CITATION: Mulosmani v. TD Insurance Meloche Monex, 2016 ONSC 1452
DIVISIONAL COURT FILE NO.: 183-15 DATE: 20160303
ONTARIO SUPERIOR COURT OF JUSTICE DIVISIONAL COURT
BETWEEN:
Sabina Mulosmani
Plaintiff /Appellant
– and –
TD Insurance Meloche Monex AKA Premium Insurance Company
Defendant/Respondent
In person
Kimberley Tye, for the Respondent
HEARD at Toronto: February 26, 2016
Stewart J.
[1] Sabina Mulosmani (“Mulosmani”) appeals the decision of Deputy Judge Libman delivered on January 21, 2015 whereby he dismissed her action against TD Insurance Meloche Monnex a.k.a. Primmum Insurance Company (“TD”) following a trial in Small Claims Court.

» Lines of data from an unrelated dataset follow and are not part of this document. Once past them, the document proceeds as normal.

/-- … and `¬ blob₃ᵉ v2 → ¬ NoseHypPointsFirstBTriplePrime`. [OURS · pure logic] -/
theorem not_noseHypPointsFirstBTriplePrime_of_not_hostedNestEquinodal₂ (k : Type) [Field k] [IsAlgClosed k] (n : ℕ)
    (H : AlgebraicGeometry.Scheme.{0}) (ι : H ⟶ (Literature.AlgebraicGeometry.Motives.projectiveSpace n k).left)
    (h : ¬ NoseHypHostedNestEquinodalBTriplePrime₂ k n H ι) : ¬ NoseHypPointsFirstBTriplePrime k n H ι :=
  not_noseHypPointsFirstBTriplePrime_of_not_hostedNest₂ k n H ι
    (not_noseHypHostedNestBTriplePrime₂_of_not_hostedNestEquinodal₂ k n H ι h)

/-- A motive closed under door v1 is closed under door v2 (v2's inner clauses ask more of the inner motive, its end gives more): every
`ReachEquinodalPlanarNose₂` move IS a `ReachEquinodalPlanarNose` move.  [OURS · pure logic] -/
theorem reachEquinodalPlanarNose_of_reachEquinodalPlanarNose₂ (k : Type) [Field k] (n : ℕ) (ℓ : MvPolynomial (Fin (n + 1)) k)
    (T₁ : Set (Literature.AlgebraicGeometry.Motives.projectiveSpace n k).left) (F₉ : Scheme.{0}) (β : F₉ ⟶ (Literature.AlgebraicGeometry.Motives.projectiveSpace n k).left) (T₉ E₉ : Set F₉)
    (h : ReachEquinodalPlanarNose₂ k n ℓ T₁ F₉ β T₉ E₉) : ReachEquinodalPlanarNose k n ℓ T₁ F₉ β T₉ E₉ := by
  obtain ⟨hE₉, Z, hZ, hZT, hTZ, hZinf, hZPi, hZirr, hZdim, hGreg, hEreg, hEdim, hcert, F₂, υ, T₂, E₂, Z₂, hZ₂, hmot, -, -, -, -,
    hZ₂reg, F₃, υ', hυ', γ', E', Es', Ns', K', htail, hβ⟩ := h
  refine ⟨hE₉, Z, hZ, hZT, hTZ, hZinf, hZPi, hZirr, hZdim, hGreg, hEreg, hEdim, hcert, F₂, υ, T₂, E₂, Z₂, hZ₂, ?_, hZ₂reg, F₃, υ', hυ',
    γ', E', Es', Ns', K', htail, hβ⟩
  intro R hR0 hpt hrd
  -- run v2's inner motive with the auxiliary conjunct `W ⊆ T` … no: v1's closure hypotheses are STRONGER demands (fewer binders), so they imply v2's
  exact hmot R hR0 (fun G G' γ T E W hW w υ₁ hy hRG _ hw hG hE hυ₁ => hpt G G' γ T E W hW w υ₁ hy hRG hw hG hE hυ₁)
    (fun G G' γ T E W Z' hZ' υ' hRG _ _ hZ'E hZ'T hTZ' hZ'reg hEreg' hunobs hdim hυ' => hrd G G' γ T E W Z' hZ' υ' hRG hZ'E hZ'T hTZ' hZ'reg hEreg' hunobs hdim hυ')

[2] TD submits that there is no basis for interference in Libman, J.’s disposition and that it should be allowed to stand.
Jurisdiction
[3] An appeal lies to the Divisional Court from a final order of the Small Claims Court. Such appeal is to be heard by a single judge (see: s. 31 and s. 21(2) (b) of the Courts of Justice Act, R.S.O. 1990, c.C. 43).
STANDARD OF REVIEW
[4] The standard of review in an appeal of an order of a judge is set out in Housen v. Nikolarsan, 2002 SCC 33, [2002] 2 S.C.R. 235. On questions of law, the standard is correctness. On questions of fact, the standard is palpable and overriding error. On questions of mixed fact and law, there is a spectrum. However, with respect to the application of the correct legal principles to the evidence, the standard is palpable and overriding error.
Discussion
[5] Mulosmani was insured to drive under a policy issued to her by TD. In September and October, 2012, she was involved in two motor vehicle collisions.

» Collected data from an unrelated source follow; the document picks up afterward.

section Basic
variable {V : Type*} {E : Type*} [Fintype E] [DecidableEq E] [Fintype V] [DecidableEq V]
  {R : Type*} [Field R] [LinearOrder R] [IsStrictOrderedRing R]
variable {ends : E → Sym2 V} {o a₁ a₂ a₃ b : V}

/-- **`OddsAllI ∧ OddsPD ⟹ (i-Q)`**: at the Q pair the odds condition is `odds_q`. -/
theorem zSplitIQ_of_oddsAllI (p : E → R) (hp : IsProbVec p) (h : OddsAllI p ends o a₁ a₂ a₃ b)
    (ha : OddsPD p ends o a₁ a₂ a₃) : ZSplitIQ p ends o a₁ a₂ a₃ b := by
  unfold ZSplitIQ
  exact iExprT_nonneg_of_dworld p hp ends o a₁ a₂ a₃ b _ _
    (h _ _ (prob_nonneg hp _) (odds_q p hp ends o a₁ a₂ a₃) ha) (odds_q p hp ends o a₁ a₂ a₃)

omit [Fintype V] [DecidableEq V] [LinearOrder R] [IsStrictOrderedRing R] in
/-- **The `PD ∩ {o ∈ C₂}` mass under the pinning of an `a₁a₃`-edge** scales by `1 − p₁`. -/
theorem prob_O_PD_a1_edge (p : E → R) {e₁ : E} (he : ends e₁ = s(a₁, a₃)) (o : V) :
    prob p (connEvent ends a₂ o ∩ ((connEvent ends a₁ a₃)ᶜ ∩ (connEvent ends a₂ a₃)ᶜ ∩
        (connEvent ends a₁ a₂)ᶜ)) =
      (1 - p e₁) * prob (Function.update p e₁ 0) (connEvent ends a₂ o ∩
        ((connEvent ends a₁ a₃)ᶜ ∩ (connEvent ends a₂ a₃)ᶜ ∩ (connEvent ends a₁ a₂)ᶜ)) := by
  rw [prob_eq_expect_indicator, expect_eq_update_pin p _ e₁, prob_eq_expect_indicator,
    expect_update_zero]
  have h1 : expect p (fun ω => (connEvent ends a₂ o ∩ ((connEvent ends a₁ a₃)ᶜ ∩
      (connEvent ends a₂ a₃)ᶜ ∩ (connEvent ends a₁ a₂)ᶜ)).indicator (1 : Config E → R)
      (Function.update ω e₁ true)) = 0 := by
    unfold expect
    refine Finset.sum_eq_zero fun ω _ => ?_
    dsimp only
    rw [Set.indicator_of_notMem]
    · ring
    · intro h
      have := update_false_of_mem_PD he h.2
      simp at this
  rw [h1]
  ring

/-- **`OddsAllI` lifts along an `a₁a₃`-edge** (identity (E) for `(i)`, `covDwIY_nonpos`, the
transported odds condition and the invariant PD-odds condition). -/
theorem oddsAllI_of_a1_edge (p : E → R) (hp : IsProbVec p) {e₁ : E} (he : ends e₁ = s(a₁, a₃))
    (h : OddsAllI (Function.update p e₁ 0) ends o a₁ a₂ a₃ b) : OddsAllI p ends o a₁ a₂ a₃ b := by
  intro c₀ c₁ hc₁ hodds hpd
  rw [iExprD_a1_edge_pull p he o b c₀ c₁]
  set p₀ := Function.update p e₁ 0 with hp₀
  have hp0 : IsProbVec p₀ := hp.update e₁ le_rfl zero_le_one
  have hcov := covDwIY_nonpos p₀ hp0 ends o a₁ a₂ a₃ b
  have h1 : 0 ≤ p e₁ := hp.nonneg e₁
  have h2 : 0 ≤ 1 - p e₁ := by linarith [hp.le_one e₁]
  have hY : prob p₀ (connEvent ends a₁ b ∩ Dw ends a₁ a₂ a₃) ≤
      prob p₀ ((connEvent ends a₁ b ∪ connEvent ends a₃ b) ∩ Dw ends a₁ a₂ a₃) :=
    prob_mono hp0 (Set.inter_subset_inter_left _ Set.subset_union_left)
  -- `P₀(D) − P₀(D, a₃ ∈ C₁) = P₀(PD)` and `P₀(D, o ∈ C₂) − P₀(D, a₃ ∈ C₁, o ∈ C₂) = P₀(PD, o ∈ C₂)`
  have hdA : prob p₀ (Dw ends a₁ a₂ a₃) - prob p₀ (connEvent ends a₁ a₃ ∩ Dw ends a₁ a₂ a₃) =
      Dpd p₀ ends a₁ a₂ a₃ := by
    have := prob_inter_add_prob_inter_compl p₀ (Dw ends a₁ a₂ a₃) (connEvent ends a₁ a₃)
    rw [Set.inter_comm, Dw_inter_compl_A] at this
    unfold Dpd
    linarith
  have hOA : prob p₀ (connEvent ends a₂ o ∩ Dw ends a₁ a₂ a₃) -
      prob p₀ (connEvent ends a₂ o ∩ connEvent ends a₁ a₃ ∩ Dw ends a₁ a₂ a₃) =
      prob p₀ (connEvent ends a₂ o ∩ ((connEvent ends a₁ a₃)ᶜ ∩ (connEvent ends a₂ a₃)ᶜ ∩
        (connEvent ends a₁ a₂)ᶜ)) := by
    have := prob_inter_add_prob_inter_compl p₀ (connEvent ends a₂ o ∩ Dw ends a₁ a₂ a₃)
      (connEvent ends a₁ a₃)
    have e1 : connEvent ends a₂ o ∩ Dw ends a₁ a₂ a₃ ∩ connEvent ends a₁ a₃ =
        connEvent ends a₂ o ∩ connEvent ends a₁ a₃ ∩ Dw ends a₁ a₂ a₃ := by
      ext ω; simp only [Set.mem_inter_iff]; tauto
    have e2 : connEvent ends a₂ o ∩ Dw ends a₁ a₂ a₃ ∩ (connEvent ends a₁ a₃)ᶜ =
        connEvent ends a₂ o ∩ ((connEvent ends a₁ a₃)ᶜ ∩ (connEvent ends a₂ a₃)ᶜ ∩
          (connEvent ends a₁ a₂)ᶜ) := by
      rw [Set.inter_assoc, Dw_inter_compl_A]
    rw [e1, e2] at this
    linarith
  rw [hdA, hOA]
  have t1 := mul_nonneg (mul_nonneg h1 hc₁) (sub_nonneg.2 hcov)
  rcases (hp.le_one e₁).lt_or_eq with hlt | heq
  · -- the two conditions at `p₀`
    have hodds0 := odds_of_a1_edge p hp he o c₀ c₁ hc₁ hodds
    have hpd0 : c₁ * prob p₀ (connEvent ends a₂ o ∩ ((connEvent ends a₁ a₃)ᶜ ∩
        (connEvent ends a₂ a₃)ᶜ ∩ (connEvent ends a₁ a₂)ᶜ)) ≤ c₀ * Dpd p₀ ends a₁ a₂ a₃ := by
      rw [Dpd_a1_edge p he, prob_O_PD_a1_edge p he o] at hpd
      have hpos : 0 < 1 - p e₁ := sub_pos.2 hlt
      have h' : (1 - p e₁) * (c₁ * prob p₀ (connEvent ends a₂ o ∩ ((connEvent ends a₁ a₃)ᶜ ∩
          (connEvent ends a₂ a₃)ᶜ ∩ (connEvent ends a₁ a₂)ᶜ))) ≤
          (1 - p e₁) * (c₀ * Dpd p₀ ends a₁ a₂ a₃) := by linarith [hpd]
      exact le_of_mul_le_mul_left h' hpos
    have hrec := h c₀ c₁ hc₁ hodds0 hpd0
    have t2 := mul_nonneg h2 hrec
    have t3 := mul_nonneg (mul_nonneg (mul_nonneg h1 h2) (sub_nonneg.2 hY)) (sub_nonneg.2 hpd0)
    linarith [t1, t2, t3]
  · have h0 : 1 - p e₁ = 0 := by rw [← heq]; ring
    have t2 : (1 - p e₁) * iExprD p₀ ends o a₁ a₂ a₃ b c₀ c₁ = 0 := by rw [h0]; ring
    have t3 : p e₁ * (1 - p e₁) * (prob p₀ ((connEvent ends a₁ b ∪ connEvent ends a₃ b) ∩
        Dw ends a₁ a₂ a₃) - prob p₀ (connEvent ends a₁ b ∩ Dw ends a₁ a₂ a₃)) *
        (c₀ * Dpd p₀ ends a₁ a₂ a₃ - c₁ * prob p₀ (connEvent ends a₂ o ∩
          ((connEvent ends a₁ a₃)ᶜ ∩ (connEvent ends a₂ a₃)ᶜ ∩ (connEvent ends a₁ a₂)ᶜ))) = 0 := by
      rw [h0]; ring
    linarith [t1, t2, t3]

[6] These accidents were reported by Mulosmani to TD. Based upon TD’s application of the Fault Determination Rules, O. Reg. 668, R.R.O. 1990, TD found Mulosmani to be “at fault” under the Rules for both.
[7] Mulosmani was charged the $500.00 deductible for repairs in connection with each accident, pursuant to her policy.
[8] Mulosmani’s policy with TD continued in force until its expiry on June 11, 2013 at an annual premium of $3,961.00.
[9] When Mulosmani’s policy with TD came up for renewal, the annual premium to be charged by TD was much higher than the previous year.
[10] On June 10, 2103, Mulosmani sought coverage from another insurer, Economic Insurance, which quoted her a yearly premium of $7,617.00.
[11] Mulosmani then entered into a policy of coverage with Economical Insurance. Although there is a dispute as to exactly when she stopped driving and cancelled this policy, it is common ground that the cancellation was sometime between August and October, 2013. Accordingly, the difference in premiums was incurred by her for substantially less than a year.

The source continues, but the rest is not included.